DIRECTIONS
Please write out exactly the lines of the data below from the line holding "exact hRSle k hk) s₀" through the line holding "(ultrametric). [folklore] -/", and leave out the rest.

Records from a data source
^^^^

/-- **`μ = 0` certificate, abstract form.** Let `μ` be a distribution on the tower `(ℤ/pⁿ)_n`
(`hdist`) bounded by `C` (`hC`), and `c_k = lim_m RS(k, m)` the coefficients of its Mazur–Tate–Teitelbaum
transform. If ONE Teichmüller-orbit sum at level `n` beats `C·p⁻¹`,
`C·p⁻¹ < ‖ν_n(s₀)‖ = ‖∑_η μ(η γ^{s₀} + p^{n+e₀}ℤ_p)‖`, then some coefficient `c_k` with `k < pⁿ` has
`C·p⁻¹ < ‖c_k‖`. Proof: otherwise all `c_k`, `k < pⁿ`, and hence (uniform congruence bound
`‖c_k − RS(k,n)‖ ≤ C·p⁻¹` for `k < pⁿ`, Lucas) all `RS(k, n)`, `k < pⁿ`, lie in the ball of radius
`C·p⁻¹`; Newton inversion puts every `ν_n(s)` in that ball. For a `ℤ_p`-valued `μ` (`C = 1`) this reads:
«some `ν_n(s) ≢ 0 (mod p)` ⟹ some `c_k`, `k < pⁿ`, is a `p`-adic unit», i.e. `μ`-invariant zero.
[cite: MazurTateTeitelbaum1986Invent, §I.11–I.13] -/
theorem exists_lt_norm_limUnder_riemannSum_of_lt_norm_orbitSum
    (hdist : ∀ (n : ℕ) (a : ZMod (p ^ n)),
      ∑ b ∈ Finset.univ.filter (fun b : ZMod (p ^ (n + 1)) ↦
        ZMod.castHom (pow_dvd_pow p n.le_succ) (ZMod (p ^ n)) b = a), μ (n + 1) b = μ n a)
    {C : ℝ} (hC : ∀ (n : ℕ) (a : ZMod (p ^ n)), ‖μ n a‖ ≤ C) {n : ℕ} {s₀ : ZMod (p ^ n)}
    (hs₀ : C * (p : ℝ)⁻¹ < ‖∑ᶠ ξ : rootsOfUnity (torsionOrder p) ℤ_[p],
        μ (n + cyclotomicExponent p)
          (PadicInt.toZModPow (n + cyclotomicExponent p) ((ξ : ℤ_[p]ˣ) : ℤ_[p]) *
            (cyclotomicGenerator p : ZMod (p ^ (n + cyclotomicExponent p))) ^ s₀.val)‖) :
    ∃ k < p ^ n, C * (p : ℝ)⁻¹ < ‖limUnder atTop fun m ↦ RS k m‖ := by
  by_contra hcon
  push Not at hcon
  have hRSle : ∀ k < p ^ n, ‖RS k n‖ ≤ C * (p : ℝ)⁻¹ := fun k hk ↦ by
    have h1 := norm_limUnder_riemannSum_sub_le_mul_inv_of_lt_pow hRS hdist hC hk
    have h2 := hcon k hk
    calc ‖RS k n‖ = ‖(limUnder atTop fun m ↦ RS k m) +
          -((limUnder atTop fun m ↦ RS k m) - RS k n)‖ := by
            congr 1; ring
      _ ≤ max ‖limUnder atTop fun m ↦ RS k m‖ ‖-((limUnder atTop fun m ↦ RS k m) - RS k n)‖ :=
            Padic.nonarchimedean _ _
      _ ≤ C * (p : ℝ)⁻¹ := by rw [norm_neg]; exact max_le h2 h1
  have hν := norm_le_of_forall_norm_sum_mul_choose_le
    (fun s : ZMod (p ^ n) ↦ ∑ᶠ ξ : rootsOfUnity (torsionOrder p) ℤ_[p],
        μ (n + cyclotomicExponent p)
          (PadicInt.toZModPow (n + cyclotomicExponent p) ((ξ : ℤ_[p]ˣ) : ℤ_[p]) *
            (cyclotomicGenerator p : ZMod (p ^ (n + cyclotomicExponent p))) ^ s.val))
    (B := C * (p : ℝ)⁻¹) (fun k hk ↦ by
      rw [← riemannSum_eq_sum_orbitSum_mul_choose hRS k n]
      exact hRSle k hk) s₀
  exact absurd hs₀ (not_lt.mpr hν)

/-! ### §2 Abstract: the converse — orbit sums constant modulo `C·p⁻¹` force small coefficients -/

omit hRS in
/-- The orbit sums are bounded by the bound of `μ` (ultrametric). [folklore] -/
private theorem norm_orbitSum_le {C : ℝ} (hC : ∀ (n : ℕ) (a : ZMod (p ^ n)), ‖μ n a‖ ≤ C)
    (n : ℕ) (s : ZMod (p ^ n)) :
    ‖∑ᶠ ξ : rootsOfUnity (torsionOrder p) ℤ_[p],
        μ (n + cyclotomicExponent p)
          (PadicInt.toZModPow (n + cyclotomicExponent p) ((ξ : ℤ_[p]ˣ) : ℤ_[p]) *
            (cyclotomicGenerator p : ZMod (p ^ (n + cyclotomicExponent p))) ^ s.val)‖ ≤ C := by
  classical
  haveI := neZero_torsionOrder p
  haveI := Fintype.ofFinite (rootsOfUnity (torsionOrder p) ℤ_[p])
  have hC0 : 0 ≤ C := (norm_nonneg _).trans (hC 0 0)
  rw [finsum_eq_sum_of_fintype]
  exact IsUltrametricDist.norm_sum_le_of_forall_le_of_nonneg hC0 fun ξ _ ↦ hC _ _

^^^^

SOLUTION TO THE EXERCISE
      exact hRSle k hk) s₀
  exact absurd hs₀ (not_lt.mpr hν)

/-! ### §2 Abstract: the converse — orbit sums constant modulo `C·p⁻¹` force small coefficients -/

omit hRS in
/-- The orbit sums are bounded by the bound of `μ` (ultrametric). [folklore] -/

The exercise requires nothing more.